ParameterDescription
batching.maxBytesOptional. Default value 16000000. Events are emitted to Snowflake when the batch reaches this size in bytes
batching.maxDelayOptional. Default value 1 second. Events are emitted to Snowflake after a maximum of this duration, even if the maxBytes size has not been reached
batching.uploadParallelismFactorOptional. Default value 2.5. Controls how many batches can we send simultaneously over the network to Snowflake. E.g. If there are 4 available processors, and uploadParallelismFactor is 2.5, then the loader sends up to 10 batches in parallel. Adjusting this value can cause the app to use more or less of the available CPU.
cpuParallelismFactorOptional. Default value 0.75. Controls how the loaders splits the workload into concurrent batches which can be run in parallel. E.g. If there are 4 available processors, and cpuParallelismFactor is 0.75, then the loader processes 3 batches concurrently. Adjusting this value can cause the app to use more or less of the available CPU.
retries.setupErrors.delayOptional. Default value 30 seconds. Configures exponential backoff on errors related to how Snowflake is set up for this loader. Examples include authentication errors and permissions errors. This class of errors are reported periodically to the monitoring webhook.
retries.transientErrors.delayOptional. Default value 1 second. Configures exponential backoff on errors that are likely to be transient. Examples include server errors and network errors.
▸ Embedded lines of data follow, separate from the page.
/-! ### The 4-gon lemma -/

/-- **Prop 2.5 (c)**, the planar lemma: four non-degenerate segments `[V₀,V₁], [V₁,V₂], [V₂,V₃], [V₃,V₀]`
in `ℂ` such that consecutive ones meet exactly in the common vertex and opposite ones have proportional
direction vectors bound a non-degenerate parallelogram: `V₁ - V₀, V₃ - V₀` are `ℝ`-independent and
`V₂ = V₁ + (V₃ - V₀)`. [cite: MochizukiAbsTopIII2015, Proposition 2.5 (c) p.56] -/
theorem fourgon_parallelogram {V₀ V₁ V₂ V₃ : ℂ} (h01 : V₀ ≠ V₁) (h12 : V₁ ≠ V₂) (h23 : V₂ ≠ V₃)
    (h30 : V₃ ≠ V₀) (hpar : ∃ r : ℝ, V₃ - V₂ = (r : ℂ) * (V₁ - V₀))
    (hpar' : ∃ r : ℝ, V₀ - V₃ = (r : ℂ) * (V₂ - V₁))
    (hA1 : segment ℝ V₀ V₁ ∩ segment ℝ V₁ V₂ = {V₁}) (hA2 : segment ℝ V₁ V₂ ∩ segment ℝ V₂ V₃ = {V₂})
    (hA3 : segment ℝ V₂ V₃ ∩ segment ℝ V₃ V₀ = {V₃}) :
    LinearIndependent ℝ ![V₁ - V₀, V₃ - V₀] ∧ V₂ = V₁ + (V₃ - V₀) := by
  obtain ⟨r, hr⟩ := hpar
  obtain ⟨r', hr'⟩ := hpar'
  have hloop : ((1 + r : ℝ) : ℂ) * (V₁ - V₀) + ((1 + r' : ℝ) : ℂ) * (V₂ - V₁) = 0 := by
    push_cast
    linear_combination (-1 : ℂ) * hr - hr'
  by_cases hli : LinearIndependent ℝ ![V₁ - V₀, V₂ - V₁]
  · -- genuine parallelogram
    have h := (LinearIndependent.pair_iff.1 hli) (1 + r) (1 + r') (by
      rw [Complex.real_smul, Complex.real_smul]; exact hloop)
    have hr1 : r = -1 := by linarith [h.1]
    have hV₂ : V₂ = V₁ + (V₃ - V₀) := by
      rw [hr1] at hr; push_cast at hr; linear_combination -hr
    refine ⟨?_, hV₂⟩
    have : V₃ - V₀ = V₂ - V₁ := by rw [hV₂]; ring
    rw [this]; exact hli
  · -- collinear case: impossible
    exfalso
    rw [LinearIndependent.pair_iff] at hli
    push Not at hli
    obtain ⟨s, t, hst, hst0⟩ := hli
    rw [Complex.real_smul, Complex.real_smul] at hst
    have hv : V₁ - V₀ ≠ 0 := sub_ne_zero.2 (Ne.symm h01)
    have ht : t ≠ 0 := by
      intro ht
      rw [ht, Complex.ofReal_zero, zero_mul, add_zero] at hst
      have hs : s = 0 := by exact_mod_cast (mul_eq_zero.1 hst).resolve_right hv
      exact hst0 hs ht
    -- parametrise the line through V₀, V₁
    set μ : ℝ := -s / t with hμ
    have hV₂ : V₂ = V₁ + (μ : ℂ) * (V₁ - V₀) := by
      have htC : (t : ℂ) ≠ 0 := by exact_mod_cast ht
      rw [hμ]; push_cast; field_simp; linear_combination hst
    have hg : ∀ τ : ℝ, (AffineMap.lineMap V₀ V₁ τ : ℂ) = V₀ + (τ : ℂ) * (V₁ - V₀) := lineMap_apply_complex V₀ V₁
    have e0 : V₀ = AffineMap.lineMap V₀ V₁ (0 : ℝ) := by rw [hg]; push_cast; ring
    have e1 : V₁ = AffineMap.lineMap V₀ V₁ (1 : ℝ) := by rw [hg]; push_cast; ring
    have e2 : V₂ = AffineMap.lineMap V₀ V₁ (1 + μ : ℝ) := by rw [hg, hV₂]; push_cast; ring
    have e3 : V₃ = AffineMap.lineMap V₀ V₁ (1 + μ + r : ℝ) := by
      rw [hg]; push_cast
      linear_combination hr + hV₂
    have h12' : (1 : ℝ) ≠ 1 + μ := by
      intro h0; apply h12; rw [hV₂, show μ = 0 by linarith]; push_cast; ring
    have h23' : (1 + μ : ℝ) ≠ 1 + μ + r := by
      intro h0; apply h23
      rw [show r = 0 by linarith] at hr; push_cast at hr
      linear_combination -hr
    have h30' : (1 + μ + r : ℝ) ≠ 0 := by
      intro h0; apply h30; rw [e3, h0]; exact e0.symm
    refine not_collinear_closed_fourgon h01 zero_ne_one h12' h23' h30' ?_ ?_ ?_
    · rw [← e0, ← e1, ← e2]; exact hA1
    · rw [← e1, ← e2, ← e3]; exact hA2
    · rw [← e0, ← e2, ← e3]; exact hA3

/-! ### Prop 2.5 (c): recovered parallelograms are genuine parallelograms -/

/-- **Prop 2.5 (c)**: for an open `U ⊆ ℂ` and `𝒮(U) ⊆ 𝒬 ⊆ 𝒫(U)`, every member of the RECOVERED collection
`Parallelograms.parallelograms 𝒬` — the interior of the pre-parallelogram of a pre-∂-parallelogram — is
(the trace on `U` of) a genuine non-degenerate open parallelogram with closure in `U`, i.e. a member of
`𝒫(U)`. [cite: MochizukiAbsTopIII2015, Proposition 2.5 (c) p.56] -/
theorem Parallelograms.image_val_mem_parallelogramsIn_of_mem {U : Set ℂ} (hU : IsOpen U)
    {𝒬 : Set (Set U)} (h𝒬 : ∀ Q ∈ 𝒬, Subtype.val '' Q ∈ parallelogramsIn U)
    (h𝒮 : ∀ Q : Set U, Subtype.val '' Q ∈ squaresIn U → Q ∈ 𝒬) {P : Set U}
    (hP : P ∈ Parallelograms.parallelograms 𝒬) : Subtype.val '' P ∈ parallelogramsIn U := by
  obtain ⟨L, ⟨h1, h2, h3, h4⟩, rfl⟩ := hP
  have hseg := fun i => (h1 i).exists_eq_segment_of_subset hU h𝒬 h𝒮
  choose p q hpq hL using hseg
  choose x hx using fun i => (h4 i).2
  have hxmem : ∀ i, x i ∈ L i ∩ L (i + 1) := fun i => by rw [hx i]; rfl
  have hxend : ∀ i, x i ∈ Parallelograms.endpoints 𝒬 (L i) ∩ Parallelograms.endpoints 𝒬 (L (i + 1)) :=
    fun i => (h4 i).1 ▸ hxmem i
  have hends : ∀ i (y : U), y ∈ Parallelograms.endpoints 𝒬 (L i) → (y : ℂ) = p i ∨ (y : ℂ) = q i := by
    intro i y hy
    have hy' : (y : ℂ) ∈ Subtype.val '' Parallelograms.endpoints 𝒬 (L i) := mem_image_of_mem _ hy
    rw [Parallelograms.image_val_endpoints_eq_of_subset hU h𝒬 h𝒮 (hpq i) (hL i)] at hy'
    simpa using hy'
  -- consecutive vertices are distinct
  have hxne : ∀ i, (x (i - 1) : ℂ) ≠ x i := by
    intro i heq
    have heq' : x (i - 1) = x i := Subtype.ext heq
    have hm1 := (hxmem (i - 1)).1
    have hm2 := (hxmem i).2
    have hempty := (h3 (i - 1)).2
    rw [show i - 1 + 2 = i + 1 by ring] at hempty
    rw [heq'] at hm1
    have : x i ∈ L (i - 1) ∩ L (i + 1) := ⟨hm1, hm2⟩
    rw [hempty] at this
    exact this
  -- the edges are the segments between consecutive vertices
  have hLx : ∀ i, Subtype.val '' L i = segment ℝ (x (i - 1) : ℂ) (x i) := by
    intro i
    have ha := hends i (x (i - 1)) (by
      have := (hxend (i - 1)).2; rwa [show i - 1 + 1 = i by ring] at this)
    have hb := hends i (x i) (hxend i).1
    rw [hL i]
    rcases ha with ha | ha <;> rcases hb with hb | hb
    · exact absurd (ha.trans hb.symm) (hxne i)
    · rw [← ha, ← hb]
    · rw [← ha, ← hb, segment_symm]
    · exact absurd (ha.trans hb.symm) (hxne i)
  have hadj : ∀ i, segment ℝ (x (i - 1) : ℂ) (x i) ∩ segment ℝ (x i : ℂ) (x (i + 1)) = {(x i : ℂ)} := by
    intro i
    have e2 := hLx (i + 1)
    rw [show i + 1 - 1 = i by ring] at e2
    rw [← hLx i, ← e2, ← image_inter Subtype.val_injective, hx i, image_singleton]
  -- the vertices `V₀ = x 3, V₁ = x 0, V₂ = x 1, V₃ = x 2`
  have hL0 := hLx 0; rw [show (0 : ZMod 4) - 1 = 3 by decide] at hL0
  have hL1 := hLx 1; rw [show (1 : ZMod 4) - 1 = 0 by decide] at hL1
  have hL2 := hLx 2; rw [show (2 : ZMod 4) - 1 = 1 by decide] at hL2
  have hL3 := hLx 3; rw [show (3 : ZMod 4) - 1 = 2 by decide] at hL3
  have hA1 := hadj 0
  rw [show (0 : ZMod 4) - 1 = 3 by decide, show (0 : ZMod 4) + 1 = 1 by decide] at hA1
  have hA2 := hadj 1
  rw [show (1 : ZMod 4) - 1 = 0 by decide, show (1 : ZMod 4) + 1 = 2 by decide] at hA2
  have hA3 := hadj 2
  rw [show (2 : ZMod 4) - 1 = 1 by decide, show (2 : ZMod 4) + 1 = 3 by decide] at hA3
  have h01 := hxne 0; rw [show (0 : ZMod 4) - 1 = 3 by decide] at h01
  have h12 := hxne 1; rw [show (1 : ZMod 4) - 1 = 0 by decide] at h12
  have h23 := hxne 2; rw [show (2 : ZMod 4) - 1 = 1 by decide] at h23
  have h30 := hxne 3; rw [show (3 : ZMod 4) - 1 = 2 by decide] at h30
  have hpar02 := (h3 0).1; rw [show (0 : ZMod 4) + 2 = 2 by decide] at hpar02
  have hpar13 := (h3 1).1; rw [show (1 : ZMod 4) + 2 = 3 by decide] at hpar13
  obtain ⟨hvw, hV₂⟩ := fourgon_parallelogram h01 h12 h23 h30
    (Parallelograms.Parallel.exists_sub_eq_mul hU h𝒬 h𝒮 hpar02 h01 hL0 hL2)
    (Parallelograms.Parallel.exists_sub_eq_mul hU h𝒬 h𝒮 hpar13 h12 hL1 hL3) hA1 hA2 hA3
  obtain ⟨V₀, hV₀⟩ : ∃ V₀ : ℂ, V₀ = (x 3 : ℂ) := ⟨_, rfl⟩
  obtain ⟨v, hv⟩ : ∃ v : ℂ, v = (x 0 : ℂ) - x 3 := ⟨_, rfl⟩
  obtain ⟨w, hw⟩ : ∃ w : ℂ, w = (x 2 : ℂ) - x 3 := ⟨_, rfl⟩
  rw [← hv, ← hw] at hvw
  rw [← hw] at hV₂
  rw [← hV₀] at hv hw
  have hv0 : v ≠ 0 := by simpa using hvw.ne_zero 0
  -- chords through the closed parallelogram, with ends on `L 3` and `L 1`
  have chord : ∀ s t : ℝ, 0 ≤ s → s ≤ 1 → 0 ≤ t → t ≤ 1 → ∃ b₁ b₂ : U, b₁ ∈ L 3 ∧ b₂ ∈ L 1 ∧
      (b₁ : ℂ) ≠ b₂ ∧ segment ℝ (b₁ : ℂ) b₂ ⊆ U ∧
        V₀ + (s : ℂ) * v + (t : ℂ) * w ∈ segment ℝ (b₁ : ℂ) b₂ := by
    intro s t hs hs1 ht ht1
    have hb₁ : V₀ + (t : ℂ) * w ∈ Subtype.val '' L 3 := by
      rw [hL3]
      exact mem_segment_of_eq_add_mul (μ := 1 - t) (by linarith) (by linarith)
        (by rw [hw, hV₀]; push_cast; ring)
    have hb₂ : V₀ + (t : ℂ) * w + v ∈ Subtype.val '' L 1 := by
      rw [hL1]
      exact mem_segment_of_eq_add_mul (μ := t) ht ht1 (by rw [hV₂, hv, hV₀]; ring)
    obtain ⟨b₁, hb₁L, hb₁e⟩ := hb₁
    obtain ⟨b₂, hb₂L, hb₂e⟩ := hb₂
    have hne : (b₁ : ℂ) ≠ b₂ := by
      rw [hb₁e, hb₂e]; intro h; apply hv0; linear_combination -h
    obtain ⟨M, hM, hMend⟩ := h2 b₁ b₂ (mem_iUnion.2 ⟨3, hb₁L⟩) (mem_iUnion.2 ⟨1, hb₂L⟩)
      (fun h => hne (congrArg Subtype.val h))
    obtain ⟨c, d, hcd, hMcd⟩ := hM.exists_eq_segment_of_subset hU h𝒬 h𝒮
    have hends' := Parallelograms.image_val_endpoints_eq_of_subset hU h𝒬 h𝒮 hcd hMcd
    rw [hMend, image_pair] at hends'
    have hsegeq : segment ℝ c d = segment ℝ (b₁ : ℂ) b₂ := by
      rcases pair_eq_pair_iff.1 hends'.symm with ⟨h1, h2⟩ | ⟨h1, h2⟩
      · rw [h1, h2]
      · rw [h1, h2, segment_symm]
    refine ⟨b₁, b₂, hb₁L, hb₂L, hne, ?_, ?_⟩
    · rw [← hsegeq, ← hMcd]; exact Subtype.coe_image_subset U M
    · rw [hb₁e, hb₂e]
      exact mem_segment_of_eq_add_mul (μ := s) hs hs1 (by ring)
  have hKU : closure (openParallelogram V₀ v w) ⊆ U := by
    intro y hy
    rw [mem_closure_openParallelogram_iff hvw] at hy
    obtain ⟨s, t, hs, hs1, ht, ht1, rfl⟩ := hy
    obtain ⟨b₁, b₂, -, -, -, hsub, hy⟩ := chord s t hs hs1 ht ht1
    exact hsub hy
  -- every vertex, hence every edge, lies in the closed parallelogram
  have hcl := fun s t (hs : (0:ℝ) ≤ s) (hs1 : s ≤ 1) (ht : (0:ℝ) ≤ t) (ht1 : t ≤ 1) =>
    (mem_closure_openParallelogram_iff hvw (x := V₀ + (s : ℂ) * v + (t : ℂ) * w)).2
      ⟨s, t, hs, hs1, ht, ht1, rfl⟩
  have hx3 : (x 3 : ℂ) ∈ closure (openParallelogram V₀ v w) := by
    have e : (x 3 : ℂ) = V₀ + ((0:ℝ) : ℂ) * v + ((0:ℝ) : ℂ) * w := by rw [hV₀]; push_cast; ring
    rw [e]; exact hcl 0 0 le_rfl zero_le_one le_rfl zero_le_one
  have hx0 : (x 0 : ℂ) ∈ closure (openParallelogram V₀ v w) := by
    have e : (x 0 : ℂ) = V₀ + ((1:ℝ) : ℂ) * v + ((0:ℝ) : ℂ) * w := by rw [hv, hV₀]; push_cast; ring
    rw [e]; exact hcl 1 0 zero_le_one le_rfl le_rfl zero_le_one
  have hx1 : (x 1 : ℂ) ∈ closure (openParallelogram V₀ v w) := by
    have e : (x 1 : ℂ) = V₀ + ((1:ℝ) : ℂ) * v + ((1:ℝ) : ℂ) * w := by
      rw [hV₂, hv, hV₀]; push_cast; ring
    rw [e]; exact hcl 1 1 zero_le_one le_rfl zero_le_one le_rfl
  have hx2 : (x 2 : ℂ) ∈ closure (openParallelogram V₀ v w) := by
    have e : (x 2 : ℂ) = V₀ + ((0:ℝ) : ℂ) * v + ((1:ℝ) : ℂ) * w := by rw [hw, hV₀]; push_cast; ring
    rw [e]; exact hcl 0 1 le_rfl zero_le_one zero_le_one le_rfl
  have hvert : ∀ i, (x i : ℂ) ∈ closure (openParallelogram V₀ v w) := by
    intro i
    rcases (show i = 0 ∨ i = 1 ∨ i = 2 ∨ i = 3 by revert i; decide) with rfl | rfl | rfl | rfl
    exacts [hx0, hx1, hx2, hx3]
  have hedge : ∀ i, Subtype.val '' L i ⊆ closure (openParallelogram V₀ v w) := fun i => by
    rw [hLx i]
    exact (convex_closure_openParallelogram _ _ _).segment_subset (hvert _) (hvert _)
  -- the pre-parallelogram is the closed parallelogram
  have hpre : Subtype.val '' ⋃₀ {M : Set U | Parallelograms.IsLineSegment 𝒬 M ∧
      Parallelograms.endpoints 𝒬 M ⊆ ⋃ i, L i} = closure (openParallelogram V₀ v w) := by
    apply Subset.antisymm
    · rintro _ ⟨y, ⟨M, ⟨hM, hMe⟩, hyM⟩, rfl⟩
      obtain ⟨c, d, hcd, hMcd⟩ := hM.exists_eq_segment_of_subset hU h𝒬 h𝒮
      have hends' := Parallelograms.image_val_endpoints_eq_of_subset hU h𝒬 h𝒮 hcd hMcd
      have hcdK : ({c, d} : Set ℂ) ⊆ closure (openParallelogram V₀ v w) := by
        rw [← hends']
        rintro _ ⟨e, he, rfl⟩
        obtain ⟨i, hi⟩ := mem_iUnion.1 (hMe he)
        exact hedge i (mem_image_of_mem _ hi)
      have hyM' : (y : ℂ) ∈ segment ℝ c d := hMcd ▸ mem_image_of_mem _ hyM
      exact (convex_closure_openParallelogram _ _ _).segment_subset
        (hcdK (mem_insert _ _)) (hcdK (mem_insert_of_mem _ rfl)) hyM'
    · intro y hy
      rw [mem_closure_openParallelogram_iff hvw] at hy
      obtain ⟨s, t, hs, hs1, ht, ht1, rfl⟩ := hy
      obtain ⟨b₁, b₂, hb₁L, hb₂L, hne, hsub, hy⟩ := chord s t hs hs1 ht ht1
      have hyU : V₀ + (s : ℂ) * v + (t : ℂ) * w ∈ U := hsub hy
      refine ⟨⟨_, hyU⟩, ⟨Subtype.val ⁻¹' segment ℝ (b₁ : ℂ) b₂, ⟨?_, ?_⟩, hy⟩, rfl⟩
      · exact Parallelograms.isLineSegment_of_segment_subset hU h𝒬 h𝒮 hne hsub
      · have himg : Subtype.val '' (Subtype.val ⁻¹' segment ℝ (b₁ : ℂ) b₂ : Set U) =
            segment ℝ (b₁ : ℂ) b₂ := by
          rw [image_preimage_eq_inter_range, Subtype.range_coe, inter_eq_left.2 hsub]
        rw [Parallelograms.endpoints_eq_of_subset hU h𝒬 h𝒮 hne himg]
        rintro e ⟨-, he⟩
        simp only [mem_preimage, mem_insert_iff, mem_singleton_iff] at he
        rcases he with he | he
        · exact mem_iUnion.2 ⟨3, by rwa [show e = b₁ from Subtype.ext he]⟩
        · exact mem_iUnion.2 ⟨1, by rwa [show e = b₂ from Subtype.ext he]⟩
  -- conclusion: the interior (in `U`) of the pre-parallelogram is the open parallelogram
  rw [Parallelograms.topology_eq_of_subset hU h𝒬 h𝒮]
  have hPi : ⋃₀ {M : Set U | Parallelograms.IsLineSegment 𝒬 M ∧ Parallelograms.endpoints 𝒬 M ⊆ ⋃ i, L i} =
      Subtype.val ⁻¹' closure (openParallelogram V₀ v w) := by
    rw [← hpre, preimage_image_eq _ Subtype.val_injective]
  rw [hPi, ← (hU.isOpenMap_subtype_val).preimage_interior_eq_interior_preimage continuous_subtype_val,
    interior_closure_openParallelogram hvw, image_preimage_eq_inter_range, Subtype.range_coe,
    inter_eq_left.2 (subset_closure.trans hKU)]
  exact ⟨V₀, v, w, hvw, rfl, hKU⟩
retries.transientErrors.attemptsOptional. Default value 5. Maximum number of attempts to make before giving up on a transient error.
skipSchemasOptional, e.g. ["iglu:com.example/skipped1/jsonschema/1-0-0"] or with wildcards ["iglu:com.example/skipped2/jsonschema/1-*-*"]. A list of schemas that won't be loaded to Snowflake. This feature could be helpful when recovering from edge-case schemas which for some reason cannot be loaded to the table.
monitoring.metrics.statsd.hostnameOptional. If set, the loader sends statsd metrics over UDP to a server on this host name.
monitoring.metrics.statsd.portOptional. Default value 8125. If the statsd server is configured, this UDP port is used for sending metrics.
monitoring.metrics.statsd.tags.*Optional. A map of key/value pairs to be sent along with the statsd metric.
monitoring.metrics.statsd.periodOptional. Default 1 minute. How often to report metrics to statsd.
monitoring.metrics.statsd.prefixOptional. Default snowplow.snowflake-loader. Prefix used for the metric name when sending to statsd.
monitoring.webhook.endpointOptional, e.g. https://webhook.example.com. The loader will send to the webhook a payload containing details of any error related to how Snowflake is set up for this loader.
monitoring.webhook.tags.*Optional. A map of key/value strings to be included in the payload content sent to the webhook.
monitoring.webhook.heartbeat.*Optional. Default value 5.minutes. How often to send a heartbeat event to the webhook when healthy.
monitoring.sentry.dsnOptional. Set to a Sentry URI to report unexpected runtime exceptions.
monitoring.sentry.tags.*Optional. A map of key/value strings which are passed as tags when reporting exceptions to Sentry.
telemetry.disableOptional. Set to true to disable telemetry.
telemetry.userProvidedIdOptional. See here for more information.
output.good.jdbcLoginTimeoutOptional. Sets the login timeout on the JDBC driver which connects to Snowflake
output.good.jdbcNetworkTimeoutOptional. Sets the network timeout on the JDBC driver which connects to Snowflake
output.good.jdbcQueryTimeoutOptional. Sets the query timeout on the JDBC driver which connects to Snowflake
http.client.maxConnectionsPerServer Optional. Default value 4. Configures the internal HTTP client used for alerts and telemetry. The maximum number of open HTTP requests to any single server at any one time.